RECORDS PROVIDED:

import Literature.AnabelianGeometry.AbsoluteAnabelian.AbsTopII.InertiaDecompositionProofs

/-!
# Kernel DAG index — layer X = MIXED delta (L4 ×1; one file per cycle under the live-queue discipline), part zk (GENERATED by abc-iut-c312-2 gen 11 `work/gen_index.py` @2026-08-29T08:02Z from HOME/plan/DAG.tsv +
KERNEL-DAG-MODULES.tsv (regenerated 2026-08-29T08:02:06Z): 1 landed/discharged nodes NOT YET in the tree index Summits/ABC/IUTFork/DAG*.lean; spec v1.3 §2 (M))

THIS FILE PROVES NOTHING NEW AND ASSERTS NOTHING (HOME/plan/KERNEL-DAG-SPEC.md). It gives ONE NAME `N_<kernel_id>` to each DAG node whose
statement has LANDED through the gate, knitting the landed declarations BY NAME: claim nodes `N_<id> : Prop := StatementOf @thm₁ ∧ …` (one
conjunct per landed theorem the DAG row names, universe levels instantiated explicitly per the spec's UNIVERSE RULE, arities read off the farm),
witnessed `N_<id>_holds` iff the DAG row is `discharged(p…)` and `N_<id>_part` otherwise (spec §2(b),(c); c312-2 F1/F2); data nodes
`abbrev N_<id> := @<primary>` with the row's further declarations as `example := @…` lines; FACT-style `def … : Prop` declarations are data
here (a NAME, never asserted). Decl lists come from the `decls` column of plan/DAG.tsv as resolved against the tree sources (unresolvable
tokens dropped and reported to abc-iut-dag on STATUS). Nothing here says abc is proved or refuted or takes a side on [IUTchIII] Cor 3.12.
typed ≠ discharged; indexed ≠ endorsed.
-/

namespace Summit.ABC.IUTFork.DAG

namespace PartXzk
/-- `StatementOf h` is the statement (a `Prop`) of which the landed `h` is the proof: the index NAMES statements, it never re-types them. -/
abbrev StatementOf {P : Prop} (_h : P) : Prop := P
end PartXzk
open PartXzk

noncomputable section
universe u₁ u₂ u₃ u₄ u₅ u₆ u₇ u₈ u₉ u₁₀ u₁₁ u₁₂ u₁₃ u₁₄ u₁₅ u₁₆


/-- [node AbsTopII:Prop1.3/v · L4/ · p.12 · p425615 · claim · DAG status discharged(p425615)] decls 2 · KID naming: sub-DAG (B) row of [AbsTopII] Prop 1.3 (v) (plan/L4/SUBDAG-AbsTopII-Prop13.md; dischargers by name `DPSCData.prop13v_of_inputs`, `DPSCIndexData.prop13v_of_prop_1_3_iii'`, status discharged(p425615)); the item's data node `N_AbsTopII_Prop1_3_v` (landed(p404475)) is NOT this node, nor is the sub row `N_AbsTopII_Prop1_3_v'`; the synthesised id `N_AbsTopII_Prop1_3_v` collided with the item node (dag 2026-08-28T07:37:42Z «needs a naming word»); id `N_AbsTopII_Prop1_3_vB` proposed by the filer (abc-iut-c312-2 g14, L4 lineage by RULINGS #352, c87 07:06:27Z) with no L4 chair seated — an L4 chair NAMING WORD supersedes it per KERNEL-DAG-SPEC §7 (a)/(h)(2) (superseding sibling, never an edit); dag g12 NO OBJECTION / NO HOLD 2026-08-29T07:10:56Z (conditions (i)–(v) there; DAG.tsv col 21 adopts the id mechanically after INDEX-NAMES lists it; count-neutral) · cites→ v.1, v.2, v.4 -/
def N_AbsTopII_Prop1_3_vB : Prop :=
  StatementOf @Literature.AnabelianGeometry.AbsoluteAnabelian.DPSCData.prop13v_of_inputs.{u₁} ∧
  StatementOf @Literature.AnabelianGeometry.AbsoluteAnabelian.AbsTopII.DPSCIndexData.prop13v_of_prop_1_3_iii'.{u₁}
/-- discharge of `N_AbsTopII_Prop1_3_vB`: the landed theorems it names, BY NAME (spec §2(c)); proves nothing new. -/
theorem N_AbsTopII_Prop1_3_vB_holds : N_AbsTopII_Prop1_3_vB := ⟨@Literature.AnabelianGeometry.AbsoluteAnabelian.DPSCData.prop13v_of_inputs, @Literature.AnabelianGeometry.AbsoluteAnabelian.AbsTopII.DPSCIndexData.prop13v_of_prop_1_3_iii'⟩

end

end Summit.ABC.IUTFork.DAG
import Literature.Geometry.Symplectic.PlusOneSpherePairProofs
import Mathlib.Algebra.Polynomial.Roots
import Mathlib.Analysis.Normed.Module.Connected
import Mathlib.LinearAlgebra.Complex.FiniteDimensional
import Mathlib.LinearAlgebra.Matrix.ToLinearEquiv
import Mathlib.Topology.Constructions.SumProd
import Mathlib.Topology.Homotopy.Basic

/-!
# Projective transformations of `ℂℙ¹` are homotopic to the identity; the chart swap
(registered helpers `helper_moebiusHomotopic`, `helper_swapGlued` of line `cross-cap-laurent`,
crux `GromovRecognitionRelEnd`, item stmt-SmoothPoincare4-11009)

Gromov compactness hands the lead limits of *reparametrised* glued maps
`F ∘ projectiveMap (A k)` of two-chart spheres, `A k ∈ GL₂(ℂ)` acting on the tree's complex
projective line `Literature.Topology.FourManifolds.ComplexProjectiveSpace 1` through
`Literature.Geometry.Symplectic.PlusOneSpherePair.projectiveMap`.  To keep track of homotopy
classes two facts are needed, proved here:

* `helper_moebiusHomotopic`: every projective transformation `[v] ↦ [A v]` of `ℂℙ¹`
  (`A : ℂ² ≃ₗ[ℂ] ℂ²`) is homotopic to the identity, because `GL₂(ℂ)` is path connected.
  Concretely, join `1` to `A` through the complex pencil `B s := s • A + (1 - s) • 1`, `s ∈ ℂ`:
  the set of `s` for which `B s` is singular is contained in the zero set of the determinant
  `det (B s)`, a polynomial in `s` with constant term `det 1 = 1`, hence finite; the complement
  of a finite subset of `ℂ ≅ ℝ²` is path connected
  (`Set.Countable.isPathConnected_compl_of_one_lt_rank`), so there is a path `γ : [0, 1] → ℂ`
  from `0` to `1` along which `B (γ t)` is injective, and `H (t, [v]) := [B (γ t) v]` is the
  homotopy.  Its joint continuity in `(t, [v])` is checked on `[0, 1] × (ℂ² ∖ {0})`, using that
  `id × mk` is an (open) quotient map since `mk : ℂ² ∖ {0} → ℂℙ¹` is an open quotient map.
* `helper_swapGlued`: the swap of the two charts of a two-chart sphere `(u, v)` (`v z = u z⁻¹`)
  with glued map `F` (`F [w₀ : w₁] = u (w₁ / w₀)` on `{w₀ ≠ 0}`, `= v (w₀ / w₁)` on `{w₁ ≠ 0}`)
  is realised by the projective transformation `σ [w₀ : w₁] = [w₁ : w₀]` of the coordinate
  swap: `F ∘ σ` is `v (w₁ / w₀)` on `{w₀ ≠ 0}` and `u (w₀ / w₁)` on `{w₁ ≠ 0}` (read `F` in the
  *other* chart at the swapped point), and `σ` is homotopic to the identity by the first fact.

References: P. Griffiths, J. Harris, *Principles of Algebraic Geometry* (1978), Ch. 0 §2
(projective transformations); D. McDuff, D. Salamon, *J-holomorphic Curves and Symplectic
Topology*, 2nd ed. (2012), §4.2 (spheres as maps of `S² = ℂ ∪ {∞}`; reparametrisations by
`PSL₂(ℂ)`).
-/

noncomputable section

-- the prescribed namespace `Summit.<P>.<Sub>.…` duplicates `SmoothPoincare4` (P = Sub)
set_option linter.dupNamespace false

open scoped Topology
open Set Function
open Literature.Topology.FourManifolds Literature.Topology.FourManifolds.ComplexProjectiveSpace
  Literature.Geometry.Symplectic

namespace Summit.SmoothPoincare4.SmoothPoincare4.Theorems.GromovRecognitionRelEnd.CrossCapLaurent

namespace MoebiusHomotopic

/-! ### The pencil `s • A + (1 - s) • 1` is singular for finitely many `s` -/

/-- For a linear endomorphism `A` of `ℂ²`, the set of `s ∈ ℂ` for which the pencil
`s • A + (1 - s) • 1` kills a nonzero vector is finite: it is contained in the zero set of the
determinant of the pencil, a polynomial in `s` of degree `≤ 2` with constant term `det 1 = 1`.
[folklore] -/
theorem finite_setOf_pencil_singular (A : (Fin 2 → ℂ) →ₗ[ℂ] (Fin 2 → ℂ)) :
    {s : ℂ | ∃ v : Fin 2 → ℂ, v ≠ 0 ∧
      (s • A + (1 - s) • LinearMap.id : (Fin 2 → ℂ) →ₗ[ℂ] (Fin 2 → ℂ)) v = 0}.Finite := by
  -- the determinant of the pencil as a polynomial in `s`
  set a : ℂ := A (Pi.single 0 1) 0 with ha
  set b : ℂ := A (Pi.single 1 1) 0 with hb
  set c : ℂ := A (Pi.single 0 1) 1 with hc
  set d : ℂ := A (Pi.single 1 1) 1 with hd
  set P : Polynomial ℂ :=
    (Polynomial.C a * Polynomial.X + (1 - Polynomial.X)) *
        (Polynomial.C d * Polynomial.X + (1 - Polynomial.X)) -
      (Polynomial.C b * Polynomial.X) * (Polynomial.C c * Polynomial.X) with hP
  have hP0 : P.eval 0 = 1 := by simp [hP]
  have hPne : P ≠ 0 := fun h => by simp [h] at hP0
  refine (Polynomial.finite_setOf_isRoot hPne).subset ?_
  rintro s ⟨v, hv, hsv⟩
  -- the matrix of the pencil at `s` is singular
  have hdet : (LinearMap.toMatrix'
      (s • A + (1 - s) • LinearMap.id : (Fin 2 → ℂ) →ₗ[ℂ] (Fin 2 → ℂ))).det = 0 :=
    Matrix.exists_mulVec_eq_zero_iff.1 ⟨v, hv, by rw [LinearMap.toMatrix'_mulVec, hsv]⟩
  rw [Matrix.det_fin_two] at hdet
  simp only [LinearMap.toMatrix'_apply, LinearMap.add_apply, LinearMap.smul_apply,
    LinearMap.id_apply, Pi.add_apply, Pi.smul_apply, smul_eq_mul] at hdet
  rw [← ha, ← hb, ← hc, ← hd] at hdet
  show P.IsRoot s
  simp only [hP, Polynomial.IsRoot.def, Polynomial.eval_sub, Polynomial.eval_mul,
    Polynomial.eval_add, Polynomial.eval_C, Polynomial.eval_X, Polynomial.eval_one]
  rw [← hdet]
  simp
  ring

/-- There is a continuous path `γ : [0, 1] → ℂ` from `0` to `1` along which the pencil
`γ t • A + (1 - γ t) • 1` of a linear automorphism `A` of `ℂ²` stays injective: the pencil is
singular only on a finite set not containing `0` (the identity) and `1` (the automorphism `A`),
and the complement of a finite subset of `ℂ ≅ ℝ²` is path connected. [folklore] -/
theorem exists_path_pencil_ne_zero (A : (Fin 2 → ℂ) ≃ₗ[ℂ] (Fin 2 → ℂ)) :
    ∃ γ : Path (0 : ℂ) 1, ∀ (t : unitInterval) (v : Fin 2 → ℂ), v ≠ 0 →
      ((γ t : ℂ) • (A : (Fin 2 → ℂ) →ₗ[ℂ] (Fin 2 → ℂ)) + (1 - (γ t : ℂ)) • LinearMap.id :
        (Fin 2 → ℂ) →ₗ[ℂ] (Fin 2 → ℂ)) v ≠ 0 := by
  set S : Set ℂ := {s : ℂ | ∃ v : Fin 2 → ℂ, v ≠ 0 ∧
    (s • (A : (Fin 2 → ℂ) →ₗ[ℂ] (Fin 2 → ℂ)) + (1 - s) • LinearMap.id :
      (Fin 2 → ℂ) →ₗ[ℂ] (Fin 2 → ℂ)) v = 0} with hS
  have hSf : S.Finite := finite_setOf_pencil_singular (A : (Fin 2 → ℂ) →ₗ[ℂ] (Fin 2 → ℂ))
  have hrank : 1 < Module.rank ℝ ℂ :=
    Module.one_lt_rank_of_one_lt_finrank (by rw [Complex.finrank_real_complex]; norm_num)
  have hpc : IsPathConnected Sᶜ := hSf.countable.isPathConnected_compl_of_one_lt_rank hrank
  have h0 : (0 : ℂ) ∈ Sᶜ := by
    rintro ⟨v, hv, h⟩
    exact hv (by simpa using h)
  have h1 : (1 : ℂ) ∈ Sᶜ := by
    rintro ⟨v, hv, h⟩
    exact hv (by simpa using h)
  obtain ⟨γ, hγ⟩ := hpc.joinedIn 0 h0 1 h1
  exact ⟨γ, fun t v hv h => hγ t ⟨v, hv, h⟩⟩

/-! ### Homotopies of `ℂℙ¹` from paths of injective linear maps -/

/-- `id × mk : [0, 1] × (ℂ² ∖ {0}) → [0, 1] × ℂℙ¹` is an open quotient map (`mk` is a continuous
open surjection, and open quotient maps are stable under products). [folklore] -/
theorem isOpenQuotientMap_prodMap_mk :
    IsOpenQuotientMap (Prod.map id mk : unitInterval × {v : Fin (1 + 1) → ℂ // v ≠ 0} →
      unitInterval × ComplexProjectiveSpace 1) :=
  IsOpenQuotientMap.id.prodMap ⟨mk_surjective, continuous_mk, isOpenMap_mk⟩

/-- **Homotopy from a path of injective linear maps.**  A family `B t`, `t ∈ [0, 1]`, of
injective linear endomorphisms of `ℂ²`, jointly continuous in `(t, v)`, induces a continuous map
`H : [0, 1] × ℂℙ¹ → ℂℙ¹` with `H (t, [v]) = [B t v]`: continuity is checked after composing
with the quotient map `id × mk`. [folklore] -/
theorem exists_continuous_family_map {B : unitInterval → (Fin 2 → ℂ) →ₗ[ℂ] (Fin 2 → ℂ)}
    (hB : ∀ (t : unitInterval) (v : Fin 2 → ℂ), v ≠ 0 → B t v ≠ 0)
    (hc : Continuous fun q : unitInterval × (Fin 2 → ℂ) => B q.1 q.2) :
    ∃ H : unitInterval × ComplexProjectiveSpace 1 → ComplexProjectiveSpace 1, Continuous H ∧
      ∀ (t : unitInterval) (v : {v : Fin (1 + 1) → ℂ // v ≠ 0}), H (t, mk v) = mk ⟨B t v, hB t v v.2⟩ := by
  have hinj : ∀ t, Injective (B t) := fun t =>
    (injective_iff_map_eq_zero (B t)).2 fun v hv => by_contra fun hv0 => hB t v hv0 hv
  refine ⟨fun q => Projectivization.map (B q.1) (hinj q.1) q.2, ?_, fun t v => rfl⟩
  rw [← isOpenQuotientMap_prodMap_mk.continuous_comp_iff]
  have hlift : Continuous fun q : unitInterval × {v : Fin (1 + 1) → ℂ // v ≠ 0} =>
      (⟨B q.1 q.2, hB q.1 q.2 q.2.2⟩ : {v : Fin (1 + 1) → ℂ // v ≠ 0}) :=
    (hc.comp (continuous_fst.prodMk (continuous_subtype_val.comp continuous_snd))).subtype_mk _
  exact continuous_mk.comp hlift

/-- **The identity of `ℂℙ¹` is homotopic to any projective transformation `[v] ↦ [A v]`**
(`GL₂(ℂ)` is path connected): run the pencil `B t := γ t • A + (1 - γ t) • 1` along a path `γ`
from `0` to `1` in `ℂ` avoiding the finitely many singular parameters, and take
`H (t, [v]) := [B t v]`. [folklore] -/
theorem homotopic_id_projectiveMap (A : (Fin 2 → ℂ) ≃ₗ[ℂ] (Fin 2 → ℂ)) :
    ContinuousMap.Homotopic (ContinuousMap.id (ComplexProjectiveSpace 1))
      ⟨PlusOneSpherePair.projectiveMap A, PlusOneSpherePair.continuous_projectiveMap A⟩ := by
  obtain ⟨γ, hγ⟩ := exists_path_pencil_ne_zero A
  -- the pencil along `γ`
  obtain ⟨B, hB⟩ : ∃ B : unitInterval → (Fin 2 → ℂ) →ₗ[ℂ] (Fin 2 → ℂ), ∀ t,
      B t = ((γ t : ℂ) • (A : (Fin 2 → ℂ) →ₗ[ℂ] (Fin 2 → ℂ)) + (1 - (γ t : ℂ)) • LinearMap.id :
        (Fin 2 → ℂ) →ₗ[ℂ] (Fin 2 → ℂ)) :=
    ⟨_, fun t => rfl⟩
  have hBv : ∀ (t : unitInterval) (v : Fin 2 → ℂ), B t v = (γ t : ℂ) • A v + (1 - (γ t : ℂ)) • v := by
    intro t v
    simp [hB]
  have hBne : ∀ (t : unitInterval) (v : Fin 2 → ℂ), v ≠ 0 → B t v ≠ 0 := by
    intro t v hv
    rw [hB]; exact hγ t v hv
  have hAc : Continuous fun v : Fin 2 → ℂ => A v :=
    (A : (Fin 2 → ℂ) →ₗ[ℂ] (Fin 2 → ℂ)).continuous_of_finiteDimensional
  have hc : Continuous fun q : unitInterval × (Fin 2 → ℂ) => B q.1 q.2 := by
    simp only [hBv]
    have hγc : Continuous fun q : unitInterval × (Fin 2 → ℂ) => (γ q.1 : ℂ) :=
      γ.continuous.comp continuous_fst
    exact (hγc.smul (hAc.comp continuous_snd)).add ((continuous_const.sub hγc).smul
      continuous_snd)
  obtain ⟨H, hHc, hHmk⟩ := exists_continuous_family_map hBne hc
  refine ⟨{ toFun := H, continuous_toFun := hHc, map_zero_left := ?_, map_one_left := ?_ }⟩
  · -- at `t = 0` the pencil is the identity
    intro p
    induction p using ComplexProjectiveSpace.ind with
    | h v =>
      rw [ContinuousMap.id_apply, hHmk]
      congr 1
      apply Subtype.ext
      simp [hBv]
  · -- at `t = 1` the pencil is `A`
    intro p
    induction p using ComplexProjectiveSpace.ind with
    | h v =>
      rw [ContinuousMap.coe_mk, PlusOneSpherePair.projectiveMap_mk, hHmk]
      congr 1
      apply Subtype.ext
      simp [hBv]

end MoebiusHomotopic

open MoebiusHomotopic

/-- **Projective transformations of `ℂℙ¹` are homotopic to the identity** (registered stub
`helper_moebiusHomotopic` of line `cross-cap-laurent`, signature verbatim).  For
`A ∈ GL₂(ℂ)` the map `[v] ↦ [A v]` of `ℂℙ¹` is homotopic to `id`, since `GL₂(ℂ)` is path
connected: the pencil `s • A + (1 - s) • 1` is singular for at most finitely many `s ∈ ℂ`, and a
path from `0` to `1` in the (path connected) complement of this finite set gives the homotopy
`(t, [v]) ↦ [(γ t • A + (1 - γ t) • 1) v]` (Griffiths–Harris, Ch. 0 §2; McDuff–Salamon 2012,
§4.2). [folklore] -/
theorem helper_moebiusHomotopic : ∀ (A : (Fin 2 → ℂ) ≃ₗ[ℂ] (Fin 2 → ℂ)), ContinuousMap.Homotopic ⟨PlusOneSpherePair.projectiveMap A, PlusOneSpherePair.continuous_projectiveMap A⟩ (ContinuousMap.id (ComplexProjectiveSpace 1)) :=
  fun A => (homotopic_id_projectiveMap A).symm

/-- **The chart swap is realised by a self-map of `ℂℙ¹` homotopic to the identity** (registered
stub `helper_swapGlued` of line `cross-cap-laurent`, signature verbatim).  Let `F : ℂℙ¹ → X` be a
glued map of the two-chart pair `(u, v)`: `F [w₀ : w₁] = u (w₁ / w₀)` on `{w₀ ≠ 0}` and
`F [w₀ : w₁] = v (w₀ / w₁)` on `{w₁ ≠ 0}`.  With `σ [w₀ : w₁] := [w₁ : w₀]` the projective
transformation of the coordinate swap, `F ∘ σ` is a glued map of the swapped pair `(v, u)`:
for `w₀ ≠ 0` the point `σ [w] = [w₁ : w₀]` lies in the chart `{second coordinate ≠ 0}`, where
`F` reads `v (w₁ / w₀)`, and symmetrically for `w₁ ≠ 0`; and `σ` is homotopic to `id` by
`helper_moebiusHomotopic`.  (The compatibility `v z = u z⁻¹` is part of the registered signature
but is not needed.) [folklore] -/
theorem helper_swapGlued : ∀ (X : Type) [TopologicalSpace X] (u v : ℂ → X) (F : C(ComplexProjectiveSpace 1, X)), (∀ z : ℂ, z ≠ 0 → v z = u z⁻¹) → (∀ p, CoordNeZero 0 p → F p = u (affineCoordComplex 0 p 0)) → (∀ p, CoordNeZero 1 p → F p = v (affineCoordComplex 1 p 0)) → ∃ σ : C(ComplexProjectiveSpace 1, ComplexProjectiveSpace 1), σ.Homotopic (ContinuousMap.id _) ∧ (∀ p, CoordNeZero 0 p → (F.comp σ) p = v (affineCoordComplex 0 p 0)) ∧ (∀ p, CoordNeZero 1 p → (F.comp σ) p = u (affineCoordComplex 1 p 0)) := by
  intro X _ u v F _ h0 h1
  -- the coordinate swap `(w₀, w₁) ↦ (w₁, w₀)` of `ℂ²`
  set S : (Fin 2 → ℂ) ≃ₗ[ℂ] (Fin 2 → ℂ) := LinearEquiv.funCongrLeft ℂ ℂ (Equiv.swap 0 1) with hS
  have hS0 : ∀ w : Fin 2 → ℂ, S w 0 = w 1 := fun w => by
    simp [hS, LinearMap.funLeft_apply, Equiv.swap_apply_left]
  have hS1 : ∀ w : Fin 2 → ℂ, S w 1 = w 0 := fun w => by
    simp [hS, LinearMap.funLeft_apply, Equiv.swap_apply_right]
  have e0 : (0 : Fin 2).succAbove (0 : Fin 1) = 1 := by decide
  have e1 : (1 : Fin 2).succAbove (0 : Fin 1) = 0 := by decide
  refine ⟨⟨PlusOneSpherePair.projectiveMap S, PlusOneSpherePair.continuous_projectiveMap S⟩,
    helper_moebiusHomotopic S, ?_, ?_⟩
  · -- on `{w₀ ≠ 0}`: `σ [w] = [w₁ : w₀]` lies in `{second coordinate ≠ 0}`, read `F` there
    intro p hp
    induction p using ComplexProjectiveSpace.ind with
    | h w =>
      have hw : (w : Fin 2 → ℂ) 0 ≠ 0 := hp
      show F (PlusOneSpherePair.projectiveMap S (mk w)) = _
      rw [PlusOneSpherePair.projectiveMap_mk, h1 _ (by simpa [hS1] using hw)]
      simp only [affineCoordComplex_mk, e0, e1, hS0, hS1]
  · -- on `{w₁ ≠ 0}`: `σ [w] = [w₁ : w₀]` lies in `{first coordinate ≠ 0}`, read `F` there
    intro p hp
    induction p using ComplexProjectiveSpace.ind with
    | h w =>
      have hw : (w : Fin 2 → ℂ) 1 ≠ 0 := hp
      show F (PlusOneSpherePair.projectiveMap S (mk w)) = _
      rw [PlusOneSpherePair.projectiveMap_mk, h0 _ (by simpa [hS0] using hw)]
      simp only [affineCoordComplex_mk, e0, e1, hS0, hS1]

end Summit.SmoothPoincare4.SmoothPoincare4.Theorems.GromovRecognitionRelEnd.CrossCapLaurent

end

EXERCISE DIRECTIONS:
Return each line of the preceding material in which "refine" can be found.

TASK RESPONSE:
  refine (Polynomial.finite_setOf_isRoot hPne).subset ?_
  refine ⟨fun q => Projectivization.map (B q.1) (hinj q.1) q.2, ?_, fun t v => rfl⟩
  refine ⟨{ toFun := H, continuous_toFun := hHc, map_zero_left := ?_, map_one_left := ?_ }⟩
  refine ⟨⟨PlusOneSpherePair.projectiveMap S, PlusOneSpherePair.continuous_projectiveMap S⟩,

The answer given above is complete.